## Exercise aim
Copy each line of the records that holds the string "pure".

[Saved data entries]
[Start of section]
/-- **The distance from a pair of rotations about ORTHOGONAL axes (angles with sines `s_a, s_b > 0`) to the commuting pairs is at least
`min(s_a, s_b)/2`**: if `A`, `B` have quaternions `(c_a, s_a, 0, 0)`, `(c_b, 0, s_b, 0)` and `X`, `Y` COMMUTE with `‖A − X‖_F ≤ δ`, `‖B − Y‖_F ≤ δ`,
then `min s_a s_b ≤ 2δ` (commuting elements of `SU(2)` have parallel vector parts; R8's `sq_le_of_commute_near_axes` is the case `s_a = s_b`). [folklore] -/
theorem min_le_of_commute_near_axes {X Y A B : SU2} (hXY : X * Y = Y * X) {ca sa cb sb δ : ℝ}
    (hA : su2Quat A = ⟨ca, sa, 0, 0⟩) (hB : su2Quat B = ⟨cb, 0, sb, 0⟩)
    (hX : frobNorm ((A : Matrix (Fin 2) (Fin 2) ℂ) - (X : Matrix (Fin 2) (Fin 2) ℂ)) ≤ δ)
    (hY : frobNorm ((B : Matrix (Fin 2) (Fin 2) ℂ) - (Y : Matrix (Fin 2) (Fin 2) ℂ)) ≤ δ) : min sa sb ≤ 2 * δ := by
  have hδ : 0 ≤ δ := (frobNorm_nonneg _).trans hX
  obtain ⟨hAr, hAi, hAj, hAk⟩ := entries_of_su2Quat_eq hA
  obtain ⟨hBr, hBi, hBj, hBk⟩ := entries_of_su2Quat_eq hB
  have hXsq : 2 * ((scalarPart A - scalarPart X) ^ 2 + ∑ t, (vecPart A t - vecPart X t) ^ 2) ≤ δ ^ 2 := by
    rw [← frobNorm_sub_sq_eq]; exact pow_le_pow_left₀ (frobNorm_nonneg _) hX 2
  have hYsq : 2 * ((scalarPart B - scalarPart Y) ^ 2 + ∑ t, (vecPart B t - vecPart Y t) ^ 2) ≤ δ ^ 2 := by
    rw [← frobNorm_sub_sq_eq]; exact pow_le_pow_left₀ (frobNorm_nonneg _) hY 2
  simp only [Fin.sum_univ_three, scalarPart_eq, vecPart_zero, vecPart_one, vecPart_two, hAr, hAi, hAj, hAk, hBr, hBi, hBj, hBk] at hXsq hYsq
  have hδ2 := sq_nonneg δ
  refine min_le_two_mul_of_parallel (p := ((X : Matrix (Fin 2) (Fin 2) ℂ) 0 0).im) (q := ((Y : Matrix (Fin 2) (Fin 2) ℂ) 0 1).re)
    (u := ((X : Matrix (Fin 2) (Fin 2) ℂ) 0 1).re) (w := ((Y : Matrix (Fin 2) (Fin 2) ℂ) 0 0).im) hδ ?_ ?_ ?_ ?_ (im_mul_re_eq_of_commute hXY)
  · nlinarith [sq_nonneg (ca - ((X : Matrix (Fin 2) (Fin 2) ℂ) 0 0).re), sq_nonneg (0 - ((X : Matrix (Fin 2) (Fin 2) ℂ) 0 1).re),
      sq_nonneg (0 - ((X : Matrix (Fin 2) (Fin 2) ℂ) 0 1).im)]
  · nlinarith [sq_nonneg (ca - ((X : Matrix (Fin 2) (Fin 2) ℂ) 0 0).re), sq_nonneg (sa - ((X : Matrix (Fin 2) (Fin 2) ℂ) 0 0).im),
      sq_nonneg (0 - ((X : Matrix (Fin 2) (Fin 2) ℂ) 0 1).im)]
  · nlinarith [sq_nonneg (cb - ((Y : Matrix (Fin 2) (Fin 2) ℂ) 0 0).re), sq_nonneg (sb - ((Y : Matrix (Fin 2) (Fin 2) ℂ) 0 1).re),
      sq_nonneg (0 - ((Y : Matrix (Fin 2) (Fin 2) ℂ) 0 1).im)]
  · nlinarith [sq_nonneg (cb - ((Y : Matrix (Fin 2) (Fin 2) ℂ) 0 0).re), sq_nonneg (0 - ((Y : Matrix (Fin 2) (Fin 2) ℂ) 0 0).im),
      sq_nonneg (0 - ((Y : Matrix (Fin 2) (Fin 2) ℂ) 0 1).im)]

end Quat

/-! ## §2 The witness `twoLinkCfg a_α b_τ` (unequal angles): action `≤ 4·#P·sin²α·sin²τ`, Polyakov loop `a^L`, all eight twisted copies far from the
pure gauges -/

section Witness
variable {L : ℕ}

/-- `scalarPart 1 = 1`. [folklore] -/
private theorem scalarPart_one'' : scalarPart (1 : SU2) = 1 := by
  simp [scalarPart_eq]

/-- **Every plaquette term of the witness is `≤ 4 sin²α sin²τ`** (`= 4 sin²α sin²τ = 4|u_a × u_b|²` in the `(0,1)` planes, `0` elsewhere).
[cite: Luscher1983, §2] -/
theorem plaqTerm_twoLinkCfg_le₂ {a b : SU2} {α τ : ℝ} (ha : su2Quat a = ⟨Real.cos α, Real.sin α, 0, 0⟩)
    (hb : su2Quat b = ⟨Real.cos τ, 0, Real.sin τ, 0⟩) (p : Plaquette 3 L) :
    2 * (1 - scalarPart (plaquetteHolonomy (twoLinkCfg (L := L) a b) p.1 p.2.1.1 p.2.1.2)) ≤ 4 * (Real.sin α ^ 2 * Real.sin τ ^ 2) := by
  have h4 : 0 ≤ 4 * (Real.sin α ^ 2 * Real.sin τ ^ 2) := by positivity
  obtain ⟨-, ha0, ha1, ha2⟩ := entries_of_su2Quat_eq ha
  obtain ⟨-, hb0, hb1, hb2⟩ := entries_of_su2Quat_eq hb
  obtain ⟨x, ⟨⟨i, j⟩, hij⟩⟩ := p
  dsimp only at hij ⊢
  fin_cases i <;> fin_cases j <;> first | exact absurd hij (by decide) | skip
  · -- the `(0,1)` plane: the commutator
    show 2 * (1 - scalarPart (plaquetteHolonomy (twoLinkCfg (L := L) a b) x 0 1)) ≤ 4 * (Real.sin α ^ 2 * Real.sin τ ^ 2)
    rw [plaquetteHolonomy_twoLinkCfg, scalarPart_comm_eq, cross_apply]
    simp only [vecPart_zero, vecPart_one, vecPart_two, ha0, ha1, ha2, hb0, hb1, hb2]
    simp [dotProduct, Fin.sum_univ_three]
    nlinarith [sq_nonneg (Real.sin α), sq_nonneg (Real.sin τ), mul_nonneg (sq_nonneg (Real.sin α)) (sq_nonneg (Real.sin τ))]
  · -- the `(0,2)` plane: trivial
    simp [plaquetteHolonomy, twoLinkCfg, scalarPart_one'', h4]
  · -- the `(1,2)` plane: trivial
    simp [plaquetteHolonomy, twoLinkCfg, scalarPart_one'', h4]

/-- **The action of the witness**: `S(twoLinkCfg a_α b_τ) ≤ 4·#Plaquette·sin²α·sin²τ`. [cite: Luscher1983, §2] -/
theorem wilsonAction_twoLinkCfg_le₂ [NeZero L] {a b : SU2} {α τ : ℝ} (ha : su2Quat a = ⟨Real.cos α, Real.sin α, 0, 0⟩)
    (hb : su2Quat b = ⟨Real.cos τ, 0, Real.sin τ, 0⟩) :
    wilsonAction su2Rep (twoLinkCfg (L := L) a b) ≤ 4 * (Fintype.card (Plaquette 3 L) : ℝ) * (Real.sin α ^ 2 * Real.sin τ ^ 2) := by
  rw [wilsonAction_eq_sum_scalarPart]
  calc ∑ p : Plaquette 3 L, 2 * (1 - scalarPart (hol (twoLinkCfg (L := L) a b) p))
      ≤ ∑ _p : Plaquette 3 L, 4 * (Real.sin α ^ 2 * Real.sin τ ^ 2) := Finset.sum_le_sum fun p _ => plaqTerm_twoLinkCfg_le₂ ha hb p
    _ = 4 * (Fintype.card (Plaquette 3 L) : ℝ) * (Real.sin α ^ 2 * Real.sin τ ^ 2) := by
      rw [Finset.sum_const, Finset.card_univ, nsmul_eq_mul]; ring

/-- The direction-0 partial Polyakov lines of the witness (lane A's `lineProd`): `a^n`. [folklore] -/
theorem lineProd_twoLinkCfg_zero [NeZero L] (a b : SU2) (x : Site 3 L) : ∀ n : ℕ, lineProd (twoLinkCfg (L := L) a b) x 0 n = a ^ n
  | 0 => by simp
  | n + 1 => by
    rw [lineProd_succ, lineProd_twoLinkCfg_zero a b x n, pow_succ]
    simp [twoLinkCfg]

/-- **All eight twisted copies of the witness are far from the pure gauges**: `α/2 ≤ orbitDist (twist3 z (twoLinkCfg a_α b))` for `0 < α`,
`Lα ≤ π/2` — the closed direction-0 Polyakov loop of `twist3 z (twoLinkCfg a b)` is `±a^L` with `Re tr = ±2cos(Lα)`, whereas `orbitDist < r` forces
`Re tr ≥ 2 − (Lr)²/2` (lane A's `re_trace_lineProd_ge_of_orbitDist_lt`). [cite: tHooft1979] -/
theorem orbitDist_twist3_twoLinkCfg_ge [NeZero L] {a : SU2} (b : SU2) {α : ℝ} (ha : su2Quat a = ⟨Real.cos α, Real.sin α, 0, 0⟩)
    (hα0 : 0 < α) (hαL : (L : ℝ) * α ≤ Real.pi / 2) (z : Fin 3 → Bool) :
    α / 2 ≤ orbitDist (TT.twist3 z (twoLinkCfg (L := L) a b)) := by
  by_contra hlt
  have h := re_trace_lineProd_ge_of_orbitDist_lt (lt_of_not_ge hlt) (0 : Site 3 L) 0
  have hLpos : (0 : ℝ) < L := Nat.cast_pos.2 (Nat.pos_of_ne_zero (NeZero.ne L))
  have hπ := Real.pi_pos
  have hsc : scalarPart (a ^ L) = Real.cos (L * α) := by
    rw [scalarPart_eq]; exact (entries_of_su2Quat_eq (su2Quat_pow_axisI ha L)).1
  set θ := (L : ℝ) * α with hθ
  have hθ0 : 0 < θ := by positivity
  have hθ4 : θ ^ 2 < 16 := by nlinarith [Real.pi_le_four]
  have hr : ((L : ℝ) * (α / 2)) ^ 2 / 2 = θ ^ 2 / 8 := by rw [hθ]; ring
  rw [hr] at h
  cases hz : z 0 with
  | false =>
    rw [lineProd_twist3_closed, hz, show TT.centreElem false = 1 by simp [TT.centreElem], one_mul, lineProd_twoLinkCfg_zero,
      re_trace_eq_two_mul_scalarPart, hsc] at h
    have hj : 2 / Real.pi * (θ / 2) ≤ Real.sin (θ / 2) := Real.mul_le_sin (by positivity) (by linarith)
    have hj' : θ ≤ Real.pi * Real.sin (θ / 2) := by
      rw [div_mul_eq_mul_div, div_le_iff₀ hπ] at hj; linarith
    have hsn : 0 ≤ Real.sin (θ / 2) := le_trans (by positivity) hj
    have hcos : Real.cos θ = 1 - 2 * Real.sin (θ / 2) ^ 2 := by
      conv_lhs => rw [show θ = 2 * (θ / 2) by ring]
      rw [Real.cos_two_mul, Real.cos_sq']; ring
    rw [hcos] at h
    have h32 : 32 * Real.sin (θ / 2) ^ 2 ≤ θ ^ 2 := by linarith
    have hθsq : θ ^ 2 ≤ Real.pi ^ 2 * Real.sin (θ / 2) ^ 2 := by
      have := mul_le_mul hj' hj' hθ0.le (by positivity)
      nlinarith [this]
    have h16 : Real.pi ^ 2 * Real.sin (θ / 2) ^ 2 ≤ 16 * Real.sin (θ / 2) ^ 2 :=
      mul_le_mul_of_nonneg_right (by nlinarith [Real.pi_le_four]) (sq_nonneg _)
    nlinarith [pow_pos hθ0 2]
  | true =>
    rw [re_trace_lineProd_twist3_true hz, lineProd_twoLinkCfg_zero, re_trace_eq_two_mul_scalarPart, hsc] at h
    have hcos : 0 ≤ Real.cos θ := Real.cos_nonneg_of_neg_pi_div_two_le_of_le (by linarith) hαL
    linarith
[End of section]
## The answer
pure gauges -/
/-- **All eight twisted copies of the witness are far from the pure gauges**: `α/2 ≤ orbitDist (twist3 z (twoLinkCfg a_α b))` for `0 < α`,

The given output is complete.